Work item:
Which lines run from the line with "rw [pell_even_x_iff_odd_y hpodd] at hx" through the line with "rcases hpprime.dvd_or_dvd (⟨w" in the entries below? Print them exactly, both ends included, and nothing more.

Data section:
------------------------------------
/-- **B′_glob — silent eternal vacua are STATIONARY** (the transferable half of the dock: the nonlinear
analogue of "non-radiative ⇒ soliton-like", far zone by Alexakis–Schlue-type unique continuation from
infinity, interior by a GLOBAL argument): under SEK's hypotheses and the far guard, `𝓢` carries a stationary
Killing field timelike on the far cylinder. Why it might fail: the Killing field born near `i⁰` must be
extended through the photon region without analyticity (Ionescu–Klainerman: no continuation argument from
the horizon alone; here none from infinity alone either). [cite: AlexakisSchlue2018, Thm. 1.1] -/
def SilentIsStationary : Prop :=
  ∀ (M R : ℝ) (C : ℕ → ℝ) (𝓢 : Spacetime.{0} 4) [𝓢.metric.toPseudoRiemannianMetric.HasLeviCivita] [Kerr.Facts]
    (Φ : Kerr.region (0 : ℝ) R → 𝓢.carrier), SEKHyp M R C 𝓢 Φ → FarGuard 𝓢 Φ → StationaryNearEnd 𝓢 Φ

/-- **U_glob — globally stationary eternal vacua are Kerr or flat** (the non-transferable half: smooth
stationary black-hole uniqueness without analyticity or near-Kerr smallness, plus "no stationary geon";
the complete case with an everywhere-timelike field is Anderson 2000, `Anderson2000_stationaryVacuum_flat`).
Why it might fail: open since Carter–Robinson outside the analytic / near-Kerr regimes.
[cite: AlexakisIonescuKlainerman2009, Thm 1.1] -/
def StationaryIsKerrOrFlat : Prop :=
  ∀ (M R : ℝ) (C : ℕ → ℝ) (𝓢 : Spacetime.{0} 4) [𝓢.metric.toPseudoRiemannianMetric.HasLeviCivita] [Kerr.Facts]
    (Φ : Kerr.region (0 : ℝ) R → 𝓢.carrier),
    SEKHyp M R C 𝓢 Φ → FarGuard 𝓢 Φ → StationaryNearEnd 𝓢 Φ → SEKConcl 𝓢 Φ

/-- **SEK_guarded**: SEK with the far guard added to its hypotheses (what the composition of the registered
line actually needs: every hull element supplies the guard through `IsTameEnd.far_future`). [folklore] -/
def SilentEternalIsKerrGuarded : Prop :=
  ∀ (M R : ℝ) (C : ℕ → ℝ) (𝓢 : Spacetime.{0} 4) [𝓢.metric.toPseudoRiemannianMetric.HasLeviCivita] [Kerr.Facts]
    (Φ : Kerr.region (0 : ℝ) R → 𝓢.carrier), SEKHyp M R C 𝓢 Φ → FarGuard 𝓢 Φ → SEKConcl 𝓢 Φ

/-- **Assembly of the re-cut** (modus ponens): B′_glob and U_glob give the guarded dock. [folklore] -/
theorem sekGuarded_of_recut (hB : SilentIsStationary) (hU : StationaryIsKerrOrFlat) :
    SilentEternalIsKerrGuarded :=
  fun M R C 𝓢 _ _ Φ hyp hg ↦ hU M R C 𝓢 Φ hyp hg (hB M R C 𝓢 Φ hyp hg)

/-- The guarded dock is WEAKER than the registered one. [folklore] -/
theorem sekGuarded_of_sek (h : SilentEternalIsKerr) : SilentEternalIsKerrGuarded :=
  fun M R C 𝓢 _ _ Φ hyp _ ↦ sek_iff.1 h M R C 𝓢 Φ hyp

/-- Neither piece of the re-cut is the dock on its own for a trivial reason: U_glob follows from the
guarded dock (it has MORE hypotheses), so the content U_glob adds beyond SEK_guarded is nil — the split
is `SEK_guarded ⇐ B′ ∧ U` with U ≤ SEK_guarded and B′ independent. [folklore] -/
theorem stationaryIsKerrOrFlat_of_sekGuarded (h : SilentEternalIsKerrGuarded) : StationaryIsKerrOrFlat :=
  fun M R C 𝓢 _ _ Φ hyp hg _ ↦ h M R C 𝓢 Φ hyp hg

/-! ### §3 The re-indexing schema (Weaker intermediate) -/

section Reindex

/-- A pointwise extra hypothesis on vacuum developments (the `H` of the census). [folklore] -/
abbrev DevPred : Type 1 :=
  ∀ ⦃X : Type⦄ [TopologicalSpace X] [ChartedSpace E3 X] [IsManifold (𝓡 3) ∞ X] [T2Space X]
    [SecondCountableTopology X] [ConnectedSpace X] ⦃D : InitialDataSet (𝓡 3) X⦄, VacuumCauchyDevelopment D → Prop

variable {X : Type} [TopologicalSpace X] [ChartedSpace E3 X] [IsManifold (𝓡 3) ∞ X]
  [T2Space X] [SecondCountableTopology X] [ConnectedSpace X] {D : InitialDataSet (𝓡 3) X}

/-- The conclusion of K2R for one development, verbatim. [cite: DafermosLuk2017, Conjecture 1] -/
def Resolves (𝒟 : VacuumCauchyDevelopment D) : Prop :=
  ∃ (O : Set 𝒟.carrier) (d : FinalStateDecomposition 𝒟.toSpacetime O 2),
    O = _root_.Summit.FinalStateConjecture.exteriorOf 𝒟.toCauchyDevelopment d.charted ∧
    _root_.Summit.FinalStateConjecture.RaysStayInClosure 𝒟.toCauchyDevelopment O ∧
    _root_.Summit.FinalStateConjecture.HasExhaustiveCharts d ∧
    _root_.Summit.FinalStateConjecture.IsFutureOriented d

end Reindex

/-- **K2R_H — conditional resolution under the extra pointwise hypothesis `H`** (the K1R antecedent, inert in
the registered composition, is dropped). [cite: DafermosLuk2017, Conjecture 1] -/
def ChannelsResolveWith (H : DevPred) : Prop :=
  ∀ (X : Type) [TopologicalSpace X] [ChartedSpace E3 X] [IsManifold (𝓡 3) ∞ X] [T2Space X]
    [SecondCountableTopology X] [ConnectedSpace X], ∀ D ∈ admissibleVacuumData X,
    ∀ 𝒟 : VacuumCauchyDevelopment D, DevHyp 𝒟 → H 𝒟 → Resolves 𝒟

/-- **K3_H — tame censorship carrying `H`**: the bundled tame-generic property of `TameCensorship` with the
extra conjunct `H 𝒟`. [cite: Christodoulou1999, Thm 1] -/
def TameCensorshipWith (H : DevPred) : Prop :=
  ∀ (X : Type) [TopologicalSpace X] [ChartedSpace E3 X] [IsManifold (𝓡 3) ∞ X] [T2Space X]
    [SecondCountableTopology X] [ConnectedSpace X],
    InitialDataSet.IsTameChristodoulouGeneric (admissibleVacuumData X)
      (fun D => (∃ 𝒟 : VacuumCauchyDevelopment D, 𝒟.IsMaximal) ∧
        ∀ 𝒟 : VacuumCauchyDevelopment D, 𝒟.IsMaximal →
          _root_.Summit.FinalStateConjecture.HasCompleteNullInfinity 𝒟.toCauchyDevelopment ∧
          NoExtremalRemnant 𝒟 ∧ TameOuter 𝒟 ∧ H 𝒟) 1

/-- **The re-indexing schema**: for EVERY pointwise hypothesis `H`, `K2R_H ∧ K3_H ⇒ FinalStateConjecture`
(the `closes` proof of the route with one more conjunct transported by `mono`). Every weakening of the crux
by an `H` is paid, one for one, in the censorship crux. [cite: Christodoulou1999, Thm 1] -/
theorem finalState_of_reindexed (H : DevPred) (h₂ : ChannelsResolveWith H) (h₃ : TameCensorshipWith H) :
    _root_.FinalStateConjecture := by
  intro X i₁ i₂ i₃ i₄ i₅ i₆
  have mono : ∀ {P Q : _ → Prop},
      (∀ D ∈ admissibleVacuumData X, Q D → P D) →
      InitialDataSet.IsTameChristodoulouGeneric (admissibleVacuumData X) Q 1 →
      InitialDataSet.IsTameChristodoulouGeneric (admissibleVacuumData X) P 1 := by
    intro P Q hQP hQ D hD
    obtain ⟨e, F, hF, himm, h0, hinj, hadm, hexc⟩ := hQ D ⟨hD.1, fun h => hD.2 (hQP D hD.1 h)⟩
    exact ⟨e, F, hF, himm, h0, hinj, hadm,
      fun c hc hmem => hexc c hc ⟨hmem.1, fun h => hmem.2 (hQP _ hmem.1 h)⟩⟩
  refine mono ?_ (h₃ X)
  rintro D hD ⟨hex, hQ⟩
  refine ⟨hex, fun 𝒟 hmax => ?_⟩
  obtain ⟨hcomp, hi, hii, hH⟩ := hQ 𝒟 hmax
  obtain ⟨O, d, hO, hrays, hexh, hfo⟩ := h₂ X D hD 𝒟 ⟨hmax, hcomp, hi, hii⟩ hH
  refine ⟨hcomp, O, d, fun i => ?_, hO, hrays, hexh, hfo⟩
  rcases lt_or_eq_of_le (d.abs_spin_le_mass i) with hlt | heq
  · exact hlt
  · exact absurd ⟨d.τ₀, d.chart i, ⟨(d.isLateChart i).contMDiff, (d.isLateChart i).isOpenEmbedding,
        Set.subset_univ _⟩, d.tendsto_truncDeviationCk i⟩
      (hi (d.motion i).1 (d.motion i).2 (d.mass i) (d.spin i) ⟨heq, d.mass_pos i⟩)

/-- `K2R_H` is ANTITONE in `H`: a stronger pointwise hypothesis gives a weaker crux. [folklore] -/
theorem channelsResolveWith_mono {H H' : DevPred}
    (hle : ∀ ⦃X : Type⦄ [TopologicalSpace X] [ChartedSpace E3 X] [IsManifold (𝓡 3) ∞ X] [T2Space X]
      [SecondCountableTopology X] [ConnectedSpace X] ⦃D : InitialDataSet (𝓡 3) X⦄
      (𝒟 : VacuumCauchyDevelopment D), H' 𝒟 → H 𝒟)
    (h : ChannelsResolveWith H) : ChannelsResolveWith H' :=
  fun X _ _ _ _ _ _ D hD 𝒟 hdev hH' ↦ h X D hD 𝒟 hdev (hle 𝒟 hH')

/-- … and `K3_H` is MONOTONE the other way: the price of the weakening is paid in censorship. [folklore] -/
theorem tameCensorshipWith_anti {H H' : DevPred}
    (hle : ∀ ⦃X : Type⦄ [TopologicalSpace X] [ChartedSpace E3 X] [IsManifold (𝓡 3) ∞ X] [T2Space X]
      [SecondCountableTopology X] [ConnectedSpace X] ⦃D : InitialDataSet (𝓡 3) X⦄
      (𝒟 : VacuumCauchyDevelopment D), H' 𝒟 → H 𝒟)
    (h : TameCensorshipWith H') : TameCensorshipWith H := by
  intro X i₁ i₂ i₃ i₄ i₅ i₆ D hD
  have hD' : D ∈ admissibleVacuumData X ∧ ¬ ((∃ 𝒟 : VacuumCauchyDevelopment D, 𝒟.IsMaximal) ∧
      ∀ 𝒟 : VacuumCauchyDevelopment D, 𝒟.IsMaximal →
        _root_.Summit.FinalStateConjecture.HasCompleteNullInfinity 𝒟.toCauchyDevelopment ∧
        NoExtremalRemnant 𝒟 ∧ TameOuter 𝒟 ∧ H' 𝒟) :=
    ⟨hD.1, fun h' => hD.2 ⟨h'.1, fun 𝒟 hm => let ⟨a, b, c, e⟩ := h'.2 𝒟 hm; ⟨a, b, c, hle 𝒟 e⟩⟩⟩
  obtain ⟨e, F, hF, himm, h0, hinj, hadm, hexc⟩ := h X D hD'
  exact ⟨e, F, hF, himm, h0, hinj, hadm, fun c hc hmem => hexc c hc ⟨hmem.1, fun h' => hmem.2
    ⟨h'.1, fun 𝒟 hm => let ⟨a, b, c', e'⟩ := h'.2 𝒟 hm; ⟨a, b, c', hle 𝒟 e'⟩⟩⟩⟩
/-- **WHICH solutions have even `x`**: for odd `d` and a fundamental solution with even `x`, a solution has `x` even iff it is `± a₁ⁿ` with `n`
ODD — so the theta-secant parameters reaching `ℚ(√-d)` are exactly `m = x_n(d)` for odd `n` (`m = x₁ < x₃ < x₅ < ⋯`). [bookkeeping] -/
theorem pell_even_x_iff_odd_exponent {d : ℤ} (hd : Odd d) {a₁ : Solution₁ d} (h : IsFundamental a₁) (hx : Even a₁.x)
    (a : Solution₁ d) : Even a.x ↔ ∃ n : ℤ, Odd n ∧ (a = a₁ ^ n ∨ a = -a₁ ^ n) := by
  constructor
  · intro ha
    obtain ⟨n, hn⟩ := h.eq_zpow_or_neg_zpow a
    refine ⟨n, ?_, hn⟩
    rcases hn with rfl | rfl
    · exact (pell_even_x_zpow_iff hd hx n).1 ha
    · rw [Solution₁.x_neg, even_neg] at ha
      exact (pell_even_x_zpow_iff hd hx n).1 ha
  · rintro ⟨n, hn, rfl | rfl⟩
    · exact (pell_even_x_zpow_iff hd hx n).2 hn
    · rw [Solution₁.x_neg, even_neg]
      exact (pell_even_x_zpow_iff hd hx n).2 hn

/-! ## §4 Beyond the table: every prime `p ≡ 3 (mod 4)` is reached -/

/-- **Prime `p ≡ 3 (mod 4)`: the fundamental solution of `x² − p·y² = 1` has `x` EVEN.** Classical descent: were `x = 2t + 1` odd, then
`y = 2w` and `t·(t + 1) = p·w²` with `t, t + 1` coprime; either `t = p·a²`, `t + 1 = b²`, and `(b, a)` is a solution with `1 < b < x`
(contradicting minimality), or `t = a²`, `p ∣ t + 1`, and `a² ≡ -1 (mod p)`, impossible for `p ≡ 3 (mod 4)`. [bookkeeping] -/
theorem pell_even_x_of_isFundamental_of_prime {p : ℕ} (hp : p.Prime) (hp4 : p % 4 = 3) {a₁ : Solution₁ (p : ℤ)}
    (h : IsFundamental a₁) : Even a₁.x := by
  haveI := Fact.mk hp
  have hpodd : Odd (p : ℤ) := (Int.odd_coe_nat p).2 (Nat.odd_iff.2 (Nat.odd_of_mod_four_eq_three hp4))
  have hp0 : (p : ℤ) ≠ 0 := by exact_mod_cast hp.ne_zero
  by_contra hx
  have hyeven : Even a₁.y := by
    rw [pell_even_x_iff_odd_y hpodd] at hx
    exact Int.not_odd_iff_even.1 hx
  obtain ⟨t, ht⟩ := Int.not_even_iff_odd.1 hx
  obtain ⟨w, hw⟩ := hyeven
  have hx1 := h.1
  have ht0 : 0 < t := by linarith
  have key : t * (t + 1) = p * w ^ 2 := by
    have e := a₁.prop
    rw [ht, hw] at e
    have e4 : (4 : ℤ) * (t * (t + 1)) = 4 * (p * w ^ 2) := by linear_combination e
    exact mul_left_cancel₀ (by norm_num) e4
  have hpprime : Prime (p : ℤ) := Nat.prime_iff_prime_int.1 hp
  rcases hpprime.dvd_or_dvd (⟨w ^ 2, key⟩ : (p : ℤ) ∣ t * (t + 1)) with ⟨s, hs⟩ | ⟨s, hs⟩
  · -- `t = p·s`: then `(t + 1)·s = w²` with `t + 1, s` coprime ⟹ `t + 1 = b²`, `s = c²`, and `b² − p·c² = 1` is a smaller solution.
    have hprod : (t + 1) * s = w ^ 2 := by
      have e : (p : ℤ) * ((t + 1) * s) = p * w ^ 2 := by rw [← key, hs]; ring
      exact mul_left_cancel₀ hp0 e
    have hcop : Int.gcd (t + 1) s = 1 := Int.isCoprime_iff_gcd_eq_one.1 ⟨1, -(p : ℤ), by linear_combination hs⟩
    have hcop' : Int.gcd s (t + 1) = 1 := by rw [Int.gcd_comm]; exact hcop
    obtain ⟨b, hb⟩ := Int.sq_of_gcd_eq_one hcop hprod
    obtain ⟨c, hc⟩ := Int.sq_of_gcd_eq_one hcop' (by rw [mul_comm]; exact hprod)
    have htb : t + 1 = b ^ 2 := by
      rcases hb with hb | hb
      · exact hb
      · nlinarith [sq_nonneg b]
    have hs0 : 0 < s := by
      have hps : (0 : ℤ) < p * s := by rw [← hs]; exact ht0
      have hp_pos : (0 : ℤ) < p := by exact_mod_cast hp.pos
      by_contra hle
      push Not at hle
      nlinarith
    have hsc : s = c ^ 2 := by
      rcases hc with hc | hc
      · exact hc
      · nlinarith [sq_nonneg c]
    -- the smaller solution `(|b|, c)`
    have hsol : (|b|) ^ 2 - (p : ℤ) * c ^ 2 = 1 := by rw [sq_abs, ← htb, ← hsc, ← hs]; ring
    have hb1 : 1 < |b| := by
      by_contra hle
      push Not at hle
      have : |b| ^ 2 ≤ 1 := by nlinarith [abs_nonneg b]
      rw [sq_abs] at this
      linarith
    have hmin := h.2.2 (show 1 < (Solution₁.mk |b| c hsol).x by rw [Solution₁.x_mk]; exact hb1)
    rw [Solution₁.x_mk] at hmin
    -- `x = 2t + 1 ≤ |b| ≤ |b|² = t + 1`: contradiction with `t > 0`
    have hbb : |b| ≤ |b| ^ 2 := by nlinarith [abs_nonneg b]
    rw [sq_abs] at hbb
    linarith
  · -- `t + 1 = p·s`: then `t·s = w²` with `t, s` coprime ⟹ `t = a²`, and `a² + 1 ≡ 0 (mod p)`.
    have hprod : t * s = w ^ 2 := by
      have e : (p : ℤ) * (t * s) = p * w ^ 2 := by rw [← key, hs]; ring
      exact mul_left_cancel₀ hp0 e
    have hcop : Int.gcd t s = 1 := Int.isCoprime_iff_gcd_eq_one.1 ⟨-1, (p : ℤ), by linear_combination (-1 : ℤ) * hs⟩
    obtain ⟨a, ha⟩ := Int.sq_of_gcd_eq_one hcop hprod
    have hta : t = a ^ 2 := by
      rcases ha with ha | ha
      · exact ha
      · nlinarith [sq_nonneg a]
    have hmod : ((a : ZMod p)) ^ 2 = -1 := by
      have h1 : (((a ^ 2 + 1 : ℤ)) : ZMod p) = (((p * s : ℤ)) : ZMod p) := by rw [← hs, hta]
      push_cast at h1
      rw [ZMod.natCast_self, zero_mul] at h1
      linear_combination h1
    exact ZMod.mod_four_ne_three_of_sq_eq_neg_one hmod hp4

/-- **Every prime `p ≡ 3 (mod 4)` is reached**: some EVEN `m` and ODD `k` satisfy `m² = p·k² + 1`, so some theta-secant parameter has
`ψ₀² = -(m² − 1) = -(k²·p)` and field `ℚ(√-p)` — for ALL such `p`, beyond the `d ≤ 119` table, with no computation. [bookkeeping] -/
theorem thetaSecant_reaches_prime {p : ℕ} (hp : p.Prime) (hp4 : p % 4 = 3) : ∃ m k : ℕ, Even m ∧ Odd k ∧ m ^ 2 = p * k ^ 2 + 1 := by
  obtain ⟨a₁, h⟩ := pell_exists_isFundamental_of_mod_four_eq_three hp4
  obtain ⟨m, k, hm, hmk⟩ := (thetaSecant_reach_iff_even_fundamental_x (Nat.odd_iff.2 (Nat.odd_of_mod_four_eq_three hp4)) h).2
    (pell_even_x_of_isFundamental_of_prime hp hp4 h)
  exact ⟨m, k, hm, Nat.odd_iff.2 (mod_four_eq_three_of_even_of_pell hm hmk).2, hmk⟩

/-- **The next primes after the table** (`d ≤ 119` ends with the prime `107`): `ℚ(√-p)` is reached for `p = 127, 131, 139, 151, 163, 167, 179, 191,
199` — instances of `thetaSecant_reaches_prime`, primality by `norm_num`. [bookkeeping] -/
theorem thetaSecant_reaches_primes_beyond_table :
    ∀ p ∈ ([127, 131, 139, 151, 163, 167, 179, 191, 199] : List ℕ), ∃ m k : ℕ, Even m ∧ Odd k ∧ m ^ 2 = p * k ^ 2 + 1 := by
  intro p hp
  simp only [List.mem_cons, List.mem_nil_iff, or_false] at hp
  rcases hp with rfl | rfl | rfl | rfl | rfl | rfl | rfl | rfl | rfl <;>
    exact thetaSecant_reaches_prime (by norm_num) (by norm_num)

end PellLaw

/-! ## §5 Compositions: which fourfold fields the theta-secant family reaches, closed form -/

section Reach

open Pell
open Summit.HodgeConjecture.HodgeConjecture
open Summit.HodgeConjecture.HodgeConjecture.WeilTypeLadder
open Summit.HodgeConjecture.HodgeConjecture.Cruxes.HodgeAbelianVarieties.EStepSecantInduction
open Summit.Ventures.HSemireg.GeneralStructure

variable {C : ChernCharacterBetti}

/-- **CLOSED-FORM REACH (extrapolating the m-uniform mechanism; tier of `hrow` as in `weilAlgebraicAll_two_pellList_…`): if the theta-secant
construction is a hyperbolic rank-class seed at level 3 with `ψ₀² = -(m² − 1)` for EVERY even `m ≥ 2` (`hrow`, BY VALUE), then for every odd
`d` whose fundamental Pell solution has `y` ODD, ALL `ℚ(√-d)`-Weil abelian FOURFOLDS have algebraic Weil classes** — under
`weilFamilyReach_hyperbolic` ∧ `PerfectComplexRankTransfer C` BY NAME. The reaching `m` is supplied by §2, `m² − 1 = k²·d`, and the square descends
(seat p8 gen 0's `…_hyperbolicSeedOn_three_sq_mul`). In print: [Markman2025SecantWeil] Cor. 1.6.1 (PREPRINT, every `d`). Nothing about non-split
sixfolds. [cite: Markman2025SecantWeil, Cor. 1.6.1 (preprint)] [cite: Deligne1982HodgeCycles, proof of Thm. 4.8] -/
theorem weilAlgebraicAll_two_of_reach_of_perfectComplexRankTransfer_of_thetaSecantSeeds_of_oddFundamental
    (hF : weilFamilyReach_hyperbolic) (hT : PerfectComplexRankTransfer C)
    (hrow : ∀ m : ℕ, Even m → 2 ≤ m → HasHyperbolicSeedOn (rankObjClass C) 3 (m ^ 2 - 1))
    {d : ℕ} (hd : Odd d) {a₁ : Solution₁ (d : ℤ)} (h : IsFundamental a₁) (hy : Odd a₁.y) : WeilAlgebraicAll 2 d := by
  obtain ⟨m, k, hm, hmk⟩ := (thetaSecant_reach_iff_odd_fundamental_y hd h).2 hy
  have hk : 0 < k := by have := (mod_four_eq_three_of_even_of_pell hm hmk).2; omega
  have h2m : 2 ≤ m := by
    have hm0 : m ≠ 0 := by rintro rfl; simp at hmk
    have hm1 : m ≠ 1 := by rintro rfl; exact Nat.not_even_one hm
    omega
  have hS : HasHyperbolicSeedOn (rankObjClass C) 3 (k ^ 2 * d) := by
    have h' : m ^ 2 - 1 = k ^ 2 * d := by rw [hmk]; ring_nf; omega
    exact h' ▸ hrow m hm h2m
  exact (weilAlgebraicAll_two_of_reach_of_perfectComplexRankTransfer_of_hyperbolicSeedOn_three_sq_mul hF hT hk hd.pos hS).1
------------------------------------
Result below:
    rw [pell_even_x_iff_odd_y hpodd] at hx
    exact Int.not_odd_iff_even.1 hx
  obtain ⟨t, ht⟩ := Int.not_even_iff_odd.1 hx
  obtain ⟨w, hw⟩ := hyeven
  have hx1 := h.1
  have ht0 : 0 < t := by linarith
  have key : t * (t + 1) = p * w ^ 2 := by
    have e := a₁.prop
    rw [ht, hw] at e
    have e4 : (4 : ℤ) * (t * (t + 1)) = 4 * (p * w ^ 2) := by linear_combination e
    exact mul_left_cancel₀ (by norm_num) e4
  have hpprime : Prime (p : ℤ) := Nat.prime_iff_prime_int.1 hp
  rcases hpprime.dvd_or_dvd (⟨w ^ 2, key⟩ : (p : ℤ) ∣ t * (t + 1)) with ⟨s, hs⟩ | ⟨s, hs⟩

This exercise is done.